図形文字
図形文字(ずけいもじ、graphic character)とは、文字コード規格で定められた符号化文字のうち、一般的に使われる意味での文字にほぼ相当するものをいう。「図形キャラクタ」と表記されることもある。「印刷可能な文字(printable characters)」や「表示可能な文字」も同じものを表している。
概要
編集図形文字とは、文字コード規格で定められた文字(符号化文字)のうち、言語学などで一般的に使われる意味での文字にほぼ相当するものであり、制御機能(単独の制御文字及び複数の制御文字や図形文字を用いて制御機能を実現したもの)や書式文字を除き、手書き・印字・表示などでの目に見える形(可視的表現)を持ち、一つ以上のビット組合せからなる符号化表現をもつ文字のことである。
歴史
編集図形文字の厳密な定義は個々の文字コードについて文字コード規格において、また特定の文字コードに依存しない形で情報処理用語規格において定められているが、文字コードに関するさまざまな、特に制御文字や制御機能に関連する概念と規定の複雑化に伴って単純なものから複雑なものに変化している。
最も初期の文字コード規格においては制御文字に相当する「機能キャラクタ」の定義はあるものの、特に「図形文字」に相当するものの定義はされておらず、「キャラクタ(=文字)は、機能キャラクタ、記号、数字、文字(ローマ文字、カナ文字)からなる」と定められている[1]。また情報処理用語の規格においては「図形文字」の定義は含まれていない[2]。
その後情報処理用語の規格において「図形文字」が定義されるようになったが、当初の定義は「特定の図形を持つ文字であって、表音または表意などに用いられるもの」といった簡単なもので、制御文字との関係も明確なものではなかった[3]。また後文字コードの規格においても「図形文字」が定義されるようになったが、初期の文字コードの規格では、規格で定義される制御機能が単純なものだけであったため種類も少なく一文字で表されるものだけであったため、「制御機能」がすべて「制御文字」であった。そのため図形文字の定義は、「機能文字以外の文字で、手書き、印刷、表示などの視覚的表現を持つ文字」となっていた。ここで機能文字とは、「制御機能の指定または制御機能の開始、交換、停止などを指定する文字」であるとされていた[4][5][6]。この時期の文字コード規格にはこの他に「視覚的な図形によって表される文字」や「文字は、図形文字と制御文字に分類する」といった規定のされ方をされている場合も存在した[7][8].

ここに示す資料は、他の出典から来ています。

/-- **`K_I`**: "the cone generated by all 0-1 vectors of `K`". [cite: StephenTuncel1999, §3 (p. 2)] -/
def integralCone (K : Set (Option ι → ℝ)) : Set (Option ι → ℝ) :=
  (PointedCone.hull ℝ {v | v ∈ K ∧ IsZeroOne v} : Set (Option ι → ℝ))

/-- `N₊(K) ⊆ N(K)`. [cite: StephenTuncel1999, §3 (p. 2)] -/
theorem Nplus_subset_N (K : Set (Option ι → ℝ)) : Nplus K ⊆ N K :=
  fun _ ⟨Y, hY, _, hx⟩ => ⟨Y, hY, hx⟩

/-- `N(K) ⊆ K` (take `i = 0` in (iii*)). [cite: StephenTuncel1999, Thm. 3.1 (p. 3)] -/
theorem N_subset (K : Set (Option ι → ℝ)) : N K ⊆ K := by
  rintro x ⟨Y, hY, rfl⟩
  exact hY.row_mem none

/-- `N₊(K) ⊆ K`. [cite: StephenTuncel1999, Thm. 3.1 (p. 3)] -/
theorem Nplus_subset (K : Set (Option ι → ℝ)) : Nplus K ⊆ K :=
  (Nplus_subset_N K).trans (N_subset K)

/-- `M(K,Q)` is monotone in `K` (immediate from Definition 3.1 (iii*)). [cite: StephenTuncel1999, Def. 3.1 and (iii*) (pp. 2–3)] -/
theorem IsLiftMatrix.mono {K K' : Set (Option ι → ℝ)} (h : K ⊆ K')
    {Y : Matrix (Option ι) (Option ι) ℝ} (hY : IsLiftMatrix K Y) : IsLiftMatrix K' Y :=
  ⟨hY.symm, hY.diag_eq, fun i => h (hY.row_mem i), fun i => h (hY.sub_mem i)⟩

/-- `N` is monotone in `K` (immediate from the definition). [cite: StephenTuncel1999, §3, Def. 3.1 (pp. 2–3)] -/
theorem N_mono {K K' : Set (Option ι → ℝ)} (h : K ⊆ K') : N K ⊆ N K' :=
  fun _ ⟨Y, hY, hx⟩ => ⟨Y, hY.mono h, hx⟩

/-- `N₊` is monotone in `K` (immediate from the definition). [cite: StephenTuncel1999, §3, Def. 3.2 (p. 2)] -/
theorem Nplus_mono {K K' : Set (Option ι → ℝ)} (h : K ⊆ K') : Nplus K ⊆ Nplus K' :=
  fun _ ⟨Y, hY, hP, hx⟩ => ⟨Y, hY.mono h, hP, hx⟩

その後制御機能について、その種類が増えたため制御文字に含まれない制御機能が定められたため、図形文字の定義が「制御機能以外の文字であって、通常は、手書き、印字または表示の可視化表現を持つ。」となった。ここで制御機能とは、「データの記録、処理、伝送または解釈に影響を及ぼし、かつ一つ以上のオクテットからなる符号化表現を持つ動作」であり、制御文字とは、「一つのビット組み合わせだけで表現する制御機能」であるとされている[9][10][11][12][13][14][15]。

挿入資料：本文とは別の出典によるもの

/-!
# `BalabanUV.Beta.FP.TowerHN2RowDoor` — road «FP», binder row D1, ROUTE T (β1): **THE SECOND-ORDER H-ROW WITH THE DOOR MOVED RIGHT** — `TowerHN2Row`'s row
# `½•(H′₂f (r•e_a) (r•e_{a′}) + H′₂f (r•e_{a′}) (r•e_a)) = Ŵ♮_wound|ff` (v5…v9's `hHN₂`) when the displayed junction row (J-Λ₂) carries an ADDITIVE DOOR:
# «remainder of #7 at `(a, a′)`, entrywise = PART 23's two mixed words + `D (p,α) (q,β)`» ⟹ «`½•(H′₂f sym) = Ŵ♮_wound|ff + D`» (SPEC-64 §3 (ii-A)(b), V10-PLAN §2 (b):
# (T2) read as the DEFINITION of the door — the located-false residual row (J-R₂″) `… = 0` of v9 becomes `… = D`, and `D` travels to the N-slot's second-order table)

WHY (journal l.68647 road g53 ONLINE∕PLAN; `g52/V10-PLAN.md` §2 (b); an2 J-NOTE-19 §3).  The END wrapper v9 derives NamedC's H-side second-order identification `hHN₂` from
the road's data through `TowerHN2RowMixedWard` (commutator pair from the Ward row, residual row `hR₂ : 𝒟(a,a′) = 0`) → `TowerHN2RowMixed` (mixed lock) → `TowerHN2Row`
((J-Λ₂) ⟹ the row).  By value (Engine C K2L-C∕K2L-DTAD) `𝒟(a,a′) ≠ 0`: it IS the door.  v10 feeds the named tower law the N-family `WN♮ + 𝒲Δ`, so NamedC's `hHN₂` must
read `½•(H′₂f sym) = Ŵ♮_wound|ff + (door's wound table)|ff`; this file is the LAST link of that chain with the door carried additively: `TowerHN2Row`'s §2∕§3 with (J-Λ₂)
replaced by (J-Λ₂)+D.  PROOF = COROLLARY of the door-free row: #7's closed form `hH′₂f` is affine with unit coefficient in `H₂f`, and `hH₂` displays `Λ₂` additively, so the
door-free theorem applied to the SHIFTED names `Λ₂ − D`, `H₂f − D`, `H′₂f − D` (same `T₂`, `Λ₁`, `H₁f`, locks, (J-X₂)) returns the row for `H′₂f − D`; add `D`.

WHAT ([folklore] `Matrix` bookkeeping BY NAME over `TowerHN2Row`; its letters VERBATIM + the door letter `D`; no `def`, no `def … : Prop`, nothing cited, 0 sorry):
§1 **`hHN2_of_locks_of_junctions_door`** — at one source pair `(a, a′)`, door `D : Matrix`: `½•(H′₂f sym) = Ŵ♮_wound|ff + D` modulo `hcE₂`, (J-X₂) `hX₂`, (J-Λ₂)+D `hJΛ₂`;
§2 **`hHN2_family_of_locks_of_junctions_door (μ y ν y′)`** — v5's `∀ μ y ν y′` shape per box on the source type `κ := pbox M × Fin 4`, `dv (μ,y) := r • e_(wrapPt M y, μ)`, door
family `D a a′`, (J-Λ₂)+D displayed for all source pairs: `½•(H′₂f (dv (μ,y)) (dv (ν,y′)) + …) = Ŵ♮_wound(μ y ν y′)|ff + D (wrapPt M y, μ) (wrapPt M y′, ν)` (§1 at the wrapped
sources + (Fam) `TowerQN2RowFamily.perF_dper_woundEven_wrap`).  The door-free rows are the case `D = 0`.
WHAT THIS IS NOT: not the door's VALUE, inhabitation or vanishing (by value it is inhabited and non-zero at n = 0 — K2L-DTAD; zero weight); not (J-Λ₂)+D's inhabitation (the road's
`TowerHN2RowMixedDoor` derives it from (J-ΛS)(K2b)(locks) + the door-valued residual row, v10's displayed (T2)); not a display of `H₂f`; nothing of Bałaban's asserted, valued or
discharged; 0 estimates; 0∕4 row-D1 binders (hW, hR, D1Tel, D1Rep); ROOT M‴ p325680 ∕ P5c ∕ D6 untouched; NOT (C1), NOT (T-ID), NOT D1, NEVER «G-an2-4 closed», NOT BetaPertH,
NOT continuum, NOT Clay.

HONEST DEPENDENCY (page 1, mandatory): continuum YM on T⁴ ⇐ BetaPertH ∧ nine spine estimates (0/9 proved); BetaPertH ⇐ (D1) ∧ (D4) ∧ CAP+tail;
G-an2-4 gates asym, D1 and NE2/3/4.  HONEST FRAMING (cell contract, verbatim): «discharging `BetaPertH` makes Bałaban's UV stability UNCONDITIONAL —
a real constructive-QFT result; it is NOT the continuum limit and NOT the Clay problem.»  ABSOLUTE RULE (cell charter, verbatim): «No internally-minted
statement may enter as a cited fact. Every hypothesis is either kernel-proved in this package or a verbatim quotation of a PUBLISHED theorem with page
reference. The manuscript(s) under audit are NOT citable for their own disputed steps — they are the thing under adjudication; programme-internal
(2001/route/tribunal) claims are never citable.»  Road «FP» OWNER, b2b-balaban-beta-d1-p3 gen 53, 2026-08-28.  No existing file touched.
-/

noncomputable section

さらにUnicode(ISO/IEC 10646)の新しい版では図形文字の定義は「制御機能でも書式文字でもない文字であって、通常は、手書き、印字または表示の可視化表現を持つ。」となり図形文字に含まれないものに書式文字が加わっている。ここで書式文字とは、「周囲の文字の配置または処理に作用することを主な機能とする文字。通常はそれ自身の可視化表現を持たない。」であるとされている[16]。
このような図形文字ではないものが複雑化した結果「図形文字ではないもの」の総称として「非図形文字」という呼び方をすることがある。
図形文字に含まれるもの
編集前述のように、図形文字とは、一般的に使われる意味での「文字」にほぼ相当するが、一般の言語で言うところの文字(大小のラテン文字、ギリシャ文字、キリル文字、平仮名、片仮名、漢字など)だけでなく数字、約物・数学記号やさらには矢印・罫線素片やハートマークといった可視的表現を持つ記号類もすべてこの「図形文字」に含まれる。
図形文字にどのような文字が含まれ、どのように配列され、どの文字にどのコードを割り当てるかは、文字コードの規格ごとに異なっているが、ISO 646などのISO/IEC 2022に適合したコード体系については図形文字はGL領域(列2から列7まで・0x20~0x7F)またはGR領域(列Aから列Fまで・0xA0~0xFF)に図形文字を割り当てるように定められている。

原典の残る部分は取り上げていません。